DATA RECORDS Start Marker
import Literature.NumberTheory.EllipticCurves.Kato2004.AdmissibleZetaClass
import Literature.NumberTheory.EllipticCurves.IwasawaAlgebraCharIdealProofs
import HarnessLib

set_option linter.dupNamespace false
set_option autoImplicit false

/-!
# (E2) `stub_muFreeRealisedFamilySeven` — the EXPONENT clause `0 ≤ e`: a realised family that is a `Λˣ`-multiple of
# `M̃ • 𝐳` has `e = 0` (pure `Λ`-algebra; kernel, every prime `p`) — ideator bsd-idea-20 g67, companion of
# `RealisationExponent-g67.md`

Crux `EllipticUnitValueSevenOfGZK` (stmt-BirchSwinnertonDyer-19945), route `RamifiedSevenEllipticUnits`, line of record
`Lines/kato_perrin_riou_zp.lean` v14 (sha16 6f202717661c60d4; (E2) = `stub_muFreeRealisedFamilySeven`, v11 VERBATIM) —
UNTOUCHED (W-79: publish-only, no `skeleton check`).  HONEST LABEL: nothing here proves (E2), no item is closed, no `_holds`,
no summit statement is proved or advanced; `sorry`-free, no `def` of mathematical content beyond abbreviations, no instance,
no notation.

## What is proved (the algebraic half of the memo's §2)

In `Kato2004.ZetaClassPositionBody` (★, `ZetaClassOnRankLeOneBranch.lean` §2) the position of Kato's `Ω_W`-normalised class
`𝐳` (with `z₁ = p^k • 𝐳`) relative to a realised value-pinned family `y` is
`((p : Λ)^{(−e)⁺} · M̃) • z₁ = (u · (p : Λ)^{e⁺} · (p : Λ)^k) • y`, `u ∈ Λˣ`, where `e = v_p((Ω⁺_f/Ω_W)/(q·q⁻))` is the
exponent of the family's scalars ((A5′) of `HasRealisedZetaFamilyBody`).  The memo (§2, reading (R•) = Kato Lemma 13.10 (1) +
§13.9 + the readings (m1)–(m3) of `Kato2004/MemberMultiplierInputs.lean` + transport of structure along the lattice
isomorphism `T_pW_K ≅ V_{ℤ_p}(f)(1)` of Kato's member `W_K`) shows that Kato's OWN integral family, transported to
`𝐇¹_Γ(T_pW_K)`, satisfies `y = (w · M̃) • 𝐳` with `w ∈ Λˣ`.  THIS FILE: these two relations force `e = 0` — for any
domain `R`, prime element `π`, torsion-free `R`-module, and any `M̃` with `M̃ • 𝐳 ≠ 0`:

* `RealisationExponent.eq_zero_of_position_of_generator` — generic: `(π^{(−e)⁺} M̃) • z₁ = (u π^{e⁺} π^k) • y`,
  `z₁ = π^k • 𝐳`, `y = (w M̃) • 𝐳`, `M̃ • 𝐳 ≠ 0` ⟹ `e = 0`;
* `RealisationExponent.nonneg_of_position_of_generator` — the (E2) clause `0 ≤ e` as a corollary;
* `RealisationExponent.eq_zero_of_position_of_generator_iwasawa` — the same over `Λ = IwasawaAlgebra p` with `π = (p : Λ)`
  (prime: `IwasawaAlgebra.prime_C`) and `M̃ = katoMultiplier p c d₁ n₁ n₂ n₃ n₄ Ψc Ψd E aℓ εℓ Ψℓ` displayed LETTER FOR LETTER as in ★.

So at Kato's member the exponent clause of (E2) carries no content beyond the realisation itself: `e` is not a free
«member-dependent input» there but is PINNED to `0` (memo §2); at a non-member `W″` the same algebra with `y″ = (w · p^t · M̃) • 𝐳″`
(`t ≥ 1`, memo §2.4) gives `e″ = −t < 0` for the naively transported family — the reason (E2) quantifies `∃ W′`.

References: K. Kato, Astérisque 295 (2004), Thm. 12.5 (1) (p. 221), §13.9 and Lemma 13.10 (1) (pp. 229–230), §8.3 (p. 181),
§5.5 (p. 156) [Kato2004Asterisque]; C. Wuthrich, Doc. Math. 19 (2014), Prop. 8 (p. 388) [Wuthrich2014]; tree:
`Kato2004/ZetaClassOnRankLeOneBranch.lean` (`ZetaClassPositionBody`, `HasMuFreeRealisedZetaFamilyBody`),
`Kato2004/MemberMultiplierInputs.lean` ((m1)–(m4)), `Kato2004/AdmissibleZetaClass.lean` (`katoMultiplier`),
`IwasawaAlgebraCharIdealProofs.lean` (`IwasawaAlgebra.prime_C`).
-/

namespace Summit.BirchSwinnertonDyer.BirchSwinnertonDyer.Cruxes.EllipticUnitValueSevenOfGZK.RealisationExponent

open Literature.NumberTheory.EllipticCurves Literature.NumberTheory.EllipticCurves.Kato2004

section Generic

variable {R M : Type*} [CommRing R] [IsDomain R] [AddCommGroup M] [Module R M] [NoZeroSMulDivisors R M]

/-- **A unit-multiple-of-`M̃ • 𝐳` family has exponent `0`.**  If `π` is a prime element of a domain `R`, `M` a torsion-free
`R`-module, `M̃ • 𝐳 ≠ 0`, `z₁ = π^k • 𝐳`, and a family `y` satisfies BOTH the ★-position relation
`(π^{(−e)⁺} · M̃) • z₁ = (u · π^{e⁺} · π^k) • y` (`u ∈ Rˣ`) AND `y = (w · M̃) • 𝐳` (`w ∈ Rˣ`), then `e = 0`.
Kernel (compare scalars on the non-zero vector `M̃ • 𝐳`; a positive power of a prime is not a unit).
[cite: Kato2004Asterisque, Thm. 12.5 (1) (p. 221), Lemma 13.10 (1) (p. 230)] -/
theorem eq_zero_of_position_of_generator {π : R} (hπ : Prime π) {Mt : R} {u w : Rˣ} {e : ℤ} {k : ℕ} {zγ z₁ y : M}
    (hz : Mt • zγ ≠ 0) (hz₁ : z₁ = π ^ k • zγ)
    (hpos : (π ^ (-e).toNat * Mt) • z₁ = ((u : R) * π ^ e.toNat * π ^ k) • y)
    (hgen : y = ((w : R) * Mt) • zγ) : e = 0 := by
  -- both sides as scalar multiples of the non-zero vector `Mt • zγ`
  have key : (π ^ ((-e).toNat + k)) • (Mt • zγ) = ((u : R) * w * π ^ (e.toNat + k)) • (Mt • zγ) := by
    have h := hpos
    rw [hz₁, hgen, ← mul_smul, ← mul_smul] at h
    rw [← mul_smul, ← mul_smul]
    convert h using 2 <;> ring
  have hscal : π ^ ((-e).toNat + k) = (u : R) * w * π ^ (e.toNat + k) := smul_left_injective R hz key
  -- cancel `π ^ k`
  have hπ0 : π ≠ 0 := hπ.ne_zero
  have hcancel : π ^ (-e).toNat = (u : R) * w * π ^ e.toNat := by
    have h2 : π ^ (-e).toNat * π ^ k = ((u : R) * w * π ^ e.toNat) * π ^ k := by
      rw [← pow_add, hscal, pow_add]; ring
    exact mul_right_cancel₀ (pow_ne_zero k hπ0) h2
  have huw : IsUnit ((u : R) * w) := (Units.isUnit u).mul (Units.isUnit w)
  rcases lt_trichotomy e 0 with h | h | h
  · -- `e < 0`: `π^{(−e)⁺} = u w` is a unit, but `(−e)⁺ ≠ 0`
    exfalso
    have hb : e.toNat = 0 := Int.toNat_eq_zero.mpr h.le
    have ha : (-e).toNat ≠ 0 := by omega
    rw [hb, pow_zero, mul_one] at hcancel
    have : IsUnit (π ^ (-e).toNat) := by rw [hcancel]; exact huw
    exact hπ.not_unit ((isUnit_pow_iff ha).mp this)
  · exact h
  · -- `e > 0`: `1 = u w π^{e⁺}` makes `π^{e⁺}` a unit, but `e⁺ ≠ 0`
    exfalso
    have ha : (-e).toNat = 0 := Int.toNat_eq_zero.mpr (by omega)
    have hb : e.toNat ≠ 0 := by omega
    rw [ha, pow_zero] at hcancel
    have : IsUnit (π ^ e.toNat) := isUnit_of_mul_isUnit_right (hcancel ▸ isUnit_one)
    exact hπ.not_unit ((isUnit_pow_iff hb).mp this)

/-- **Corollary: the (E2) clause `0 ≤ e`** for such a family. Kernel. [cite: Kato2004Asterisque, Lemma 13.10 (1) (p. 230)] -/
theorem nonneg_of_position_of_generator {π : R} (hπ : Prime π) {Mt : R} {u w : Rˣ} {e : ℤ} {k : ℕ} {zγ z₁ y : M}
    (hz : Mt • zγ ≠ 0) (hz₁ : z₁ = π ^ k • zγ)
    (hpos : (π ^ (-e).toNat * Mt) • z₁ = ((u : R) * π ^ e.toNat * π ^ k) • y)
    (hgen : y = ((w : R) * Mt) • zγ) : 0 ≤ e :=
  (eq_zero_of_position_of_generator hπ hz hz₁ hpos hgen).symm.le

/-- **The non-member shift** (memo §2.4): if instead `y = (w · π^t · M̃) • 𝐳` with `t : ℕ` (the naively transported family at a
lattice `p^t`-below Kato's), the same comparison gives `e = −t`.  Kernel. [cite: Kato2004Asterisque, Lemma 13.10 (1) (p. 230)] -/
theorem eq_neg_of_position_of_pow_generator {π : R} (hπ : Prime π) {Mt : R} {u w : Rˣ} {e : ℤ} {k t : ℕ}
    {zγ z₁ y : M} (hz : Mt • zγ ≠ 0) (hz₁ : z₁ = π ^ k • zγ)
    (hpos : (π ^ (-e).toNat * Mt) • z₁ = ((u : R) * π ^ e.toNat * π ^ k) • y)
    (hgen : y = ((w : R) * π ^ t * Mt) • zγ) : e = -(t : ℤ) := by
  have key : (π ^ ((-e).toNat + k)) • (Mt • zγ) = ((u : R) * w * π ^ (e.toNat + t + k)) • (Mt • zγ) := by
    have h := hpos
    rw [hz₁, hgen, ← mul_smul, ← mul_smul] at h
    rw [← mul_smul, ← mul_smul]
    convert h using 2 <;> ring
  have hscal : π ^ ((-e).toNat + k) = (u : R) * w * π ^ (e.toNat + t + k) := smul_left_injective R hz key
  have hπ0 : π ≠ 0 := hπ.ne_zero
  have hcancel : π ^ (-e).toNat = (u : R) * w * π ^ (e.toNat + t) := by
    have h2 : π ^ (-e).toNat * π ^ k = ((u : R) * w * π ^ (e.toNat + t)) * π ^ k := by
      rw [← pow_add, hscal, pow_add]; ring
    exact mul_right_cancel₀ (pow_ne_zero k hπ0) h2
  have huw : IsUnit ((u : R) * w) := (Units.isUnit u).mul (Units.isUnit w)
  -- compare exponents: `(−e)⁺ = e⁺ + t`
  -- case split on the sign of `e`
  rcases le_or_gt e 0 with h | h
  · have hb : e.toNat = 0 := Int.toNat_eq_zero.mpr h
    rw [hb, zero_add] at hcancel
    -- `π^{(−e)⁺} = u w π^t` ⇒ `(−e)⁺ = t` by unique factorisation of powers of a prime up to units
    have hdvd1 : π ^ t ∣ π ^ (-e).toNat := ⟨(u : R) * w, by rw [hcancel]; ring⟩
    have hdvd2 : π ^ (-e).toNat ∣ π ^ t := by
      refine ⟨((huw.unit⁻¹ : Rˣ) : R), ?_⟩
      rw [hcancel, mul_comm ((u : R) * w) (π ^ t), mul_assoc, IsUnit.mul_val_inv, mul_one]
    have h1 : t ≤ (-e).toNat := (pow_dvd_pow_iff hπ0 hπ.not_unit).mp hdvd1
    have h2 : (-e).toNat ≤ t := (pow_dvd_pow_iff hπ0 hπ.not_unit).mp hdvd2
    omega
  · exfalso
    have ha : (-e).toNat = 0 := Int.toNat_eq_zero.mpr (by omega)
    have hb : e.toNat + t ≠ 0 := by omega
    rw [ha, pow_zero] at hcancel
    have : IsUnit (π ^ (e.toNat + t)) := isUnit_of_mul_isUnit_right (hcancel ▸ isUnit_one)
    exact hπ.not_unit ((isUnit_pow_iff hb).mp this)

end Generic

section Iwasawa

variable (p : ℕ) [Fact p.Prime]

/-- `(p : Λ)` is a prime element of `Λ = ℤ_p⟦T⟧` (the tree's `IwasawaAlgebra.prime_C`, transported along `C p = p`).
[cite: Washington1997, §13.1] -/
theorem prime_natCast_iwasawa : Prime ((p : ℕ) : IwasawaAlgebra p) := by
  have h := IwasawaAlgebra.prime_C p
  rwa [map_natCast] at h

variable {p}
variable {H : Type*} [AddCommGroup H] [Module (IwasawaAlgebra p) H] [NoZeroSMulDivisors (IwasawaAlgebra p) H]

/-- **(E2)'s exponent at Kato's member is `0`** — the ★-position relation of `Kato2004.ZetaClassPositionBody` (conclusion,
letter for letter: `((p:Λ)^{(−e)⁺} · M̃) • z₁ = (u · (p:Λ)^{e⁺} · (p:Λ)^k) • y` with
`M̃ = katoMultiplier p c d₁ n₁ n₂ n₃ n₄ Ψc Ψd E aℓ εℓ Ψℓ`) together with the member relation `y = (w · M̃) • 𝐳` (Kato's own
integral family transported along `T_pW_K ≅ V_{ℤ_p}(f)(1)`: Lemma 13.10 (1) + §13.9 + (m1)–(m3) of
`MemberMultiplierInputs.lean`, memo §2) force `e = 0`, in any torsion-free `Λ`-module (e.g. `I.H` of a pinned
`IwasawaH1Data` at a top generator, `I.isTorsionFree hγ`).  Kernel; nothing about (E2) itself is asserted.
[cite: Kato2004Asterisque, Thm. 12.5 (1) (p. 221), §13.9 and Lemma 13.10 (1) (pp. 229–230), §8.3 (p. 181)] -/
theorem eq_zero_of_position_of_generator_iwasawa (c d₁ n₁ n₂ n₃ n₄ : ℤ) (Ψc Ψd : IwasawaAlgebra p) (E : Finset ℕ)
    (aℓ εℓ : ℕ → ℤ) (Ψℓ : ℕ → IwasawaAlgebra p) {u w : (IwasawaAlgebra p)ˣ} {e : ℤ} {k : ℕ} {zγ z₁ y : H}
    (hz : katoMultiplier p c d₁ n₁ n₂ n₃ n₄ Ψc Ψd E aℓ εℓ Ψℓ • zγ ≠ 0)
    (hz₁ : z₁ = ((p : IwasawaAlgebra p) ^ k) • zγ)
    (hpos : (((p : IwasawaAlgebra p) ^ (-e).toNat * katoMultiplier p c d₁ n₁ n₂ n₃ n₄ Ψc Ψd E aℓ εℓ Ψℓ)) • z₁ =
      (((u : IwasawaAlgebra p) * (p : IwasawaAlgebra p) ^ e.toNat * (p : IwasawaAlgebra p) ^ k)) • y)
    (hgen : y = (((w : IwasawaAlgebra p) * katoMultiplier p c d₁ n₁ n₂ n₃ n₄ Ψc Ψd E aℓ εℓ Ψℓ)) • zγ) :
    e = 0 :=
  eq_zero_of_position_of_generator (prime_natCast_iwasawa p) hz hz₁ hpos hgen

/-- The (E2) clause `0 ≤ e` at Kato's member, same hypotheses. Kernel. [cite: Kato2004Asterisque, Lemma 13.10 (1) (p. 230)] -/
theorem nonneg_of_position_of_generator_iwasawa (c d₁ n₁ n₂ n₃ n₄ : ℤ) (Ψc Ψd : IwasawaAlgebra p) (E : Finset ℕ)
    (aℓ εℓ : ℕ → ℤ) (Ψℓ : ℕ → IwasawaAlgebra p) {u w : (IwasawaAlgebra p)ˣ} {e : ℤ} {k : ℕ} {zγ z₁ y : H}
    (hz : katoMultiplier p c d₁ n₁ n₂ n₃ n₄ Ψc Ψd E aℓ εℓ Ψℓ • zγ ≠ 0)
    (hz₁ : z₁ = ((p : IwasawaAlgebra p) ^ k) • zγ)
    (hpos : (((p : IwasawaAlgebra p) ^ (-e).toNat * katoMultiplier p c d₁ n₁ n₂ n₃ n₄ Ψc Ψd E aℓ εℓ Ψℓ)) • z₁ =
      (((u : IwasawaAlgebra p) * (p : IwasawaAlgebra p) ^ e.toNat * (p : IwasawaAlgebra p) ^ k)) • y)
    (hgen : y = (((w : IwasawaAlgebra p) * katoMultiplier p c d₁ n₁ n₂ n₃ n₄ Ψc Ψd E aℓ εℓ Ψℓ)) • zγ) :
    0 ≤ e :=
  (eq_zero_of_position_of_generator_iwasawa c d₁ n₁ n₂ n₃ n₄ Ψc Ψd E aℓ εℓ Ψℓ hz hz₁ hpos hgen).symm.le

/-- **The non-member shift over `Λ`**: with `y = (w · p^t · M̃) • 𝐳` the exponent is `e = −t`. Kernel.
[cite: Kato2004Asterisque, Lemma 13.10 (1) (p. 230)] -/
theorem eq_neg_of_position_of_pow_generator_iwasawa (c d₁ n₁ n₂ n₃ n₄ : ℤ) (Ψc Ψd : IwasawaAlgebra p)
    (E : Finset ℕ) (aℓ εℓ : ℕ → ℤ) (Ψℓ : ℕ → IwasawaAlgebra p) {u w : (IwasawaAlgebra p)ˣ} {e : ℤ} {k t : ℕ}
    {zγ z₁ y : H}
    (hz : katoMultiplier p c d₁ n₁ n₂ n₃ n₄ Ψc Ψd E aℓ εℓ Ψℓ • zγ ≠ 0)
    (hz₁ : z₁ = ((p : IwasawaAlgebra p) ^ k) • zγ)
    (hpos : (((p : IwasawaAlgebra p) ^ (-e).toNat * katoMultiplier p c d₁ n₁ n₂ n₃ n₄ Ψc Ψd E aℓ εℓ Ψℓ)) • z₁ =
      (((u : IwasawaAlgebra p) * (p : IwasawaAlgebra p) ^ e.toNat * (p : IwasawaAlgebra p) ^ k)) • y)
    (hgen : y = (((w : IwasawaAlgebra p) * (p : IwasawaAlgebra p) ^ t *
      katoMultiplier p c d₁ n₁ n₂ n₃ n₄ Ψc Ψd E aℓ εℓ Ψℓ)) • zγ) :
    e = -(t : ℤ) :=
  eq_neg_of_position_of_pow_generator (prime_natCast_iwasawa p) hz hz₁ hpos hgen

end Iwasawa

end Summit.BirchSwinnertonDyer.BirchSwinnertonDyer.Cruxes.EllipticUnitValueSevenOfGZK.RealisationExponent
DATA RECORDS End Marker
WHAT YOU HAVE TO DO: The word "AddCommGroup" may turn up on some lines of these records; say how many, with no other words.

OUTPUT FOR THIS EXERCISE: 2